Somewhat similarly, situations reported in comments like this one (client or manager vastly underestimating the effort required to do something): https://news.ycombinator.com/item?id=45123810 The internal model for a task of those far removed from actually doing it is very small compared to the internal models of those doing the work, so trying to gauge required effort falls short spectacularly if they also don't have the awareness.

imtringued 280 days ago

Also the geniuses get beaten with a stick if they don't memorize and perfectly reproduce the text they've read.

Fargren 280 days ago

I'm not sure what point you are trying to make. Are you saying in order to make LLMs better at learning the missing piece is to make the capable to interact with the outside world? Give them actuators and sensors?

energy123 280 days ago

> they've trained on < 1M tokens of math texts, never mind the 70T tokens that GPT5 appears to be trained on.

Somewhat apples and oranges given billions of years of evolution behind that human. GPT-5 started off as a blank slate.

TheDong 280 days ago

This comparison is absolute nonsense.

"How could a telescope see saturn, human eyes have billions of years of evolution behind them, and we only made telescopes a few hundred years ago, so they should be much weaker than eyes"

"How can StockFish play chess better than a human, the human brain has had billions of years of evolution"
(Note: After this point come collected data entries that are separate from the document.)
import Mathlib
import Literature.MathematicalPhysics.QuantumFieldTheory.MagnenRivasseauSeneor1993.MRS93LemmaVI2FeynmanGauge
import HarnessLib

/-!
# Magnen–Rivasseau–Sénéor, *Construction of YM₄ with an infrared cutoff* (CMP 155, 1993), §VI (VI.17): the first order in `β` of
# `−½⟨ln det BF⟩` for EVERY gauge parameter ζ, kernel-computed «by tracing the twelve by twelve matrix (VI.9) and its square»

statement-level skeleton of published theorems with citation tags; proofs where landed; nothing here is a claim about the
Yang–Mills mass gap, about continuum YM₄ on T⁴, or about the Clay problem

**Citation header (reproduction of PUBLISHED work).** J. Magnen, V. Rivasseau, R. Sénéor, *Construction of YM₄ with an infrared
cutoff*, Commun. Math. Phys. **155** (1993) 325–383 [MagnenRivasseauSeneor1993], Sect. VI pp.369–374 [PDF 45–50] (held scan
`paper:magnen1993-cmp155-mrs-ym4-infrared-cutoff`; page images `run/shared/lean/pub/lit-balaban/inprint/lit-balaban-p14/renders-cmp155/
p45_full_s6.png` (VI.6)–(VI.7), `p46_full_s6.png` (VI.8)–(VI.12), `p49_full_s6.png` (VI.17)). Cell pub-balaban-gaps (YM blitz, track G3), seat
mrs-lit-2 (gen 2; docfixes v1.1 gen 4, v1.2 gen 5); record `run/shared/lean/pub/pub-balaban-gaps/g3/MRS-AS-PRINTED-estimates.md` §3 finding (f); exact-arithmetic companion
script `run/shared/lean/pub/pub-balaban-gaps/pub-balaban-gaps-mrs-lit-2/vi17_check.py`. Imports `MRS93LemmaVI2FeynmanGauge.lean` ((VI.6) `Pmat`,
the angular average `angAvg` of (VI.14)/(VI.17) and `angAvg_affine_A`) and, through it, `MRS93OneLoopCounterterms.lean` (`OneLoop.bosonFirstOrder`,
the bracket of (VI.17) as printed).

**What the paper prints (verbatim, from the page images).**
* p.370 [PDF 46] (VI.9), first line: «BF = δ_μν + ψ[(P²δ_μσ − (1 − ζ)P_μP_σ)(δ_σν + (ζ⁻¹ − 1)p_σp_ν/p²) − p²δ_μν]», with (VI.6) `P_μ`,
  (VI.7) `Σ_μ p_μP_μ = K_FP`, (VI.8) `P²`; second line «= δ_μν[1 + ψU] + ψ(p_μp_ν/p²)V + ψW_μν» with (VI.10) `U`, (VI.11) `V`, (VI.12a–j) `W`
  (pp.370–371 [PDF 46–47]; matrices written row by row, rows separated by «;»):
  «W₀₀ = W₀₃ = W₃₀ = W₃₃ = 0, (VI.12a)», «W₀₁ = W₁₀ = −(1 − ζ)(0 0 0; 0 0 −ip₀x; 0 ip₀x 0), (VI.12b)», «W₀₂ = W₂₀ = −(1 − ζ)(0 0 ip₀y;
  0 0 0; −ip₀y 0 0), (VI.12c)», «W₁₃ = W₃₁ = −(1 − ζ)(0 0 0; 0 0 −ip₃x; 0 ip₃x 0), (VI.12d)», «W₂₃ = W₃₂ = −(1 − ζ)(0 0 ip₃y; 0 0 0;
  −ip₃y 0 0), (VI.12e)» and «W₁₂ = (0  0  −ip₁y(1 − ζ);  xy[(1 − ζ)²/ζ · p₂²/p² − (1 − ζ)]  −x²(1 − ζ)²/ζ · p₁p₂/p²  −ip₂x(1 − 1/ζ);
  ip₁y(1 − ζ)  ip₂x(1 − 1/ζ)  −x²(1 − ζ)²/ζ · p₁p₂/p²), (VI.12g)». (Docfix v1.1, referee R8 [REF-G8] d1–d3: an earlier header misquoted
  (VI.12a), (VI.12b) and row 2 of (VI.12g); the quotes above are re-read from the page images `p46`/`p47`; no Lean statement changed.)
* p.372 [PDF 48] tl.8–10, 15–17, 18–21, 33–34 (page images `run/shared/lean/pub/pub-balaban-gaps/pub-balaban-gaps-mrs-lit-2/g5/renders/
  p48_crop_r300-2100_s2.png`, `p48_crop_r2000-2700_s2.png`, `p48_crop_r4000-5000_s2.png`): «Remark that all these matrices are homogeneous.
  We introduce the variables u ≡ p²M⁻²ⁱ, θ and φ such that p₁² = uM²ⁱcos²θ and p₂² = uM²ⁱsin²θcos²φ. Then d⁴p is proportional to
  M⁴ⁱudu sin²θ sinφdθdφ.»; «We can suppose that y ≤ x, since the function g_{i,α,Δ} is symmetric in x and y. We put v = p²/x² = uM²ⁱ/x²,
  β = κ_k(u)/v = x²M⁻²ⁱκ_k(u)/u (β is a function of k, u and x), κ = κ_k(u) and y = tx, t ∈ [0, 1].» [text layer: «y < x»; image: «y ≤ x»];
  «With these notations we can compute explicitly the three by three determinant (VI.13) and in principle the twelve by twelve
  determinant (VI.9) and we find (forgetting the commutator [B, B]² in (VI.1), which is positive and plays no rôle anyway):» (VI.14)
  «where P is a polynomial in all the variables listed, whose explicit computation requires the evaluation of the twelve by twelve
  determinant (VI.9).» (Docfix v1.2, referee gen 11 FINDING F-P372: the v1/v1.1 header carried at this place two sentences — «It is a
  polynomial of degree 24 in β^{1/2}x⁻¹ … variables x and y = tx» and «Remark also that all these matrices are homogeneous, so that
  factorizing p² we may assume from now on that they depend on angular variables p_μ/p» — that are NOT PRINTED anywhere in the paper
  (text layer, all 60 pages: 0 hits for «degree 24» / «of degree», for «factorizing» and for «angular variables»; «homogeneous» occurs
  once, p.372 tl.8); they were the seat's paraphrase: the homogeneity of (VI.6)–(VI.13) in (p, x, y) jointly is what licenses the
  unit-sphere normalisation `p_μ → n_μ = p_μ/|p|` used below, and «degree 24» was the seat's own count (12 × degree 2 in (x, y)) for
  det BF. The quotes above are re-read from the page images; no Lean statement changed.)
* p.373 [PDF 49] tl.15–18: «To find the right coefficient for the counterterm and complete the proof of stability we have only to identify
  this first order term also for BF. It can be done by tracing the twelve by twelve matrix (VI.9) and its square, which is much easier than
  computing the determinant. It gives:» (VI.17) «[(2/π)∫₀^{+π} sin²θdθ(1/2)∫₀^{+π} sinφdφ − (1/2)ln(1 + βP, κ, t, cosθ, sinφ, ζ, 1/ζ)) [sic]]
  = (β/2)(1 + t²)(−6(1 + (1/ζ − 1)/4) − 2ζ(1 + (1/ζ − 1)/4) + κ[(9/2) + (3/2)(1/ζ − 1) − 2 + (3/2)ζ]) + O(β²). (VI.17)» — the argument
  of the logarithm is PRINTED «ln(1 + βP, κ, t, …)» (image `p49`); it is read, here and below, as «ln(1 + βP(β, κ, t, cosθ, sinφ, ζ, 1/ζ))»,
  the form the next display (VI.18) prints («− (1/2) ln(1 + βP(β, κ, t, cos θ, sin φ, ζ, 1/ζ))»). (Docfix v1.1, referee R8 [REF-G8] nit d4.)

**What this file proves (kernel-checked; numbers, not adjectives).**
* `BFm1` := the operator `BF − 1` of (VI.9) FIRST LINE, block `(μ, ν)`, on the unit momentum sphere (`p_μ → n_μ`, `P²`, `K_FP` at `p² = 1`:
  `PsqUnit`, `KFPUnit`; `w` a free name for `ζ⁻¹`); `BFm1_decomp_μν` (16 blocks): `BF − 1 = ψ(ζw − 1)n_μn_ν·1 + i·R¹_μν + R²_μν` with
  explicit REAL blocks `BFdeg1 = R¹` (degree 1 in `(x, y)`, i.e. order `√β`) and `BFdeg2 = R²` (degree 2, order `β`); for `w = ζ⁻¹` the
  order-zero part vanishes.
* `lnDetFirstOrder := Σ_μ tr R²_μμ + ½Σ_μν tr(R¹_μν R¹_νμ)` — the first order of `tr M − ½tr M²`, `M = BF − 1` — and `lnDetFirstOrder_sphere`:
  on `n₀² + n₁² + n₂² + n₃² = 1` it equals `α(x² + y²) + γ(n₁²x² + n₂²y²)` with explicit `α, γ ∈ ℤ[ψ, ζ, w]`.
* `bosonFirstOrder_VI17` (every `ζ ≠ 0`): `−½ · angAvg(lnDetFirstOrder at w = ζ⁻¹, y = tx, n = (0, cosθ, sinθcosφ, sinθsinφ))
  = ψx² · ½(1 + t²) · OneLoop.bosonFirstOrder ζ ψ` — i.e. (VI.17) EXACTLY AS PRINTED, with `β = ψx²` and `κ = ψ` on `|p| = 1`
  (the choice `n₀ = 0` is immaterial: by `lnDetFirstOrder_sphere` only `n₁, n₂` enter); `bosonFirstOrder_VI17_homothetic` (ζ = 3/13).
* Findings AS PRINTED vs the operator (recorded, not repaired): `BFdeg1_not_symmetric` — the first line of (VI.9) is NOT `μ ↔ ν` symmetric
  for `ζ ≠ 1` (it is a product of two symmetric factors), so «W₀₁ = W₁₀», «W₀₂ = W₂₀», «W₁₃ = W₃₁», «W₂₃ = W₃₂» (VI.12b–e) cannot all be
  blocks of that operator (the exact companion script finds: the printed W₀₁, W₀₂, W₃₁, W₃₂ (VI.12b–e) and W₁₁ (VI.12f), W₂₁ (VI.12h),
  W₂₂ (VI.12i) agree with the operator's blocks; hence W₁₀, W₂₀, W₁₃, W₂₃ do not); `BFdeg2_12_entry21` — the entry (2,1) of `R²₁₂/ψ`
  is `xy[(1 − ζ) + ((1 − ζ)²/ζ)n₂²]`, where (VI.12g) prints «− (1 − ζ)». Taking the printed blocks (VI.10)–(VI.12) literally instead of the
  operator changes the first order by `(3/2 − (2/3)ζ⁻¹ + ζ⁻²/12 − (4/3)ζ + (5/12)ζ²)κ²(1 + t²)β` (companion script; not a Lean statement) —
  so (VI.17) was computed from the operator, as here.

**NOT claimed.** The analytic step `ln det(1 + M) = tr M − ½tr M² + O(‖M‖³)` and the `O(β²)` remainder of (VI.17) (the paper's, p.373
tl.17); Lemma VI.2 for `ζ ≠ 1` (SKETCH of record: `P` of (VI.14) is the 12 × 12 determinant (VI.9), not computed in print — see
`MRS93LemmaVI2FeynmanGauge.lean` for ζ = 1); anything about the expansion, the infrared cutoff (fixed, never lifted), T⁴, or Bałaban's papers.
-/

namespace Literature.MathematicalPhysics.QuantumFieldTheory.MagnenRivasseauSeneor1993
Evolution is random, slow, and does not mean we arrive at even a local optima.

Vinnl 280 days ago

They're not saying that LLMs should be better than smart teenagers; they're saying that smart teenagers can solve some problems without needing massive amounts of data, so apparently those problems are technically solvable without those amounts of data.

mdemare 280 days ago

Yes. It is astonishing that LLMs can solve problems that only a handful of very smart teenagers can solve, but LLMs do it by consuming a million times as much content as those teenagers. Running out of data is not a reason for despair.

Also consider that during training LLMs spend much less time on processing, say, TAOCP (Knuth), or SICP (Abelson, Sussman, and Sussman), or Probability Theory (Jaynes) than on the entirety that is r/Frugal.

20 thick books turn a smart teenager into a graduate with a MSc. That's what, 10 million tokens?

When we read difficult, important texts, we reflect on them, make exercises, discuss them, etc. We don't know how to make an LLM do that in a way that improves it. Yet.

energy123 280 days ago

What comparison? I was arguing against a comparison.

txrx0000 280 days ago

To be fair, GPT-5 didn't start off as a blank slate. The architecture probably encodes a lot, much like how DNA encodes a lot. The former requires human writing to decompress into a human-like thing, the latter requires the Earth environment and a woman to decompress into a human organism.

But it's indeed apples and oranges. There's no good way to estimate the information encoded by the GPT architecture compared to human DNA. We just have to be empirical and look at what the thing can do.

voxic11 280 days ago

Maybe human brains are constantly generating (and training on) massive amounts of synthetic data and that is how they get so smart?

timeinput 280 days ago

You mean those like 8 hours of ~~nightmares~~ dreams I have every night?

garspin 280 days ago

I doubt it. Brains run at only a few operations per second.... GPUS at TFLOPS. There just isn't enough bandwidth.

My brain only needs to get mugged in a dark alley by a guy in a hoodie once to learn something.

anthonypasq 280 days ago

This sentence really struck me in a particular way. Very interesting. It does seem like thoughts/stream of consciousness is just your brain generating random tokens to itself and learning from it lol.

jimbokun 280 days ago

What experiment could be run to test this hypothesis?

petralithic 280 days ago

Humans are not tabulae rasae though. Evolution has hardwired our geniosity over millions of years.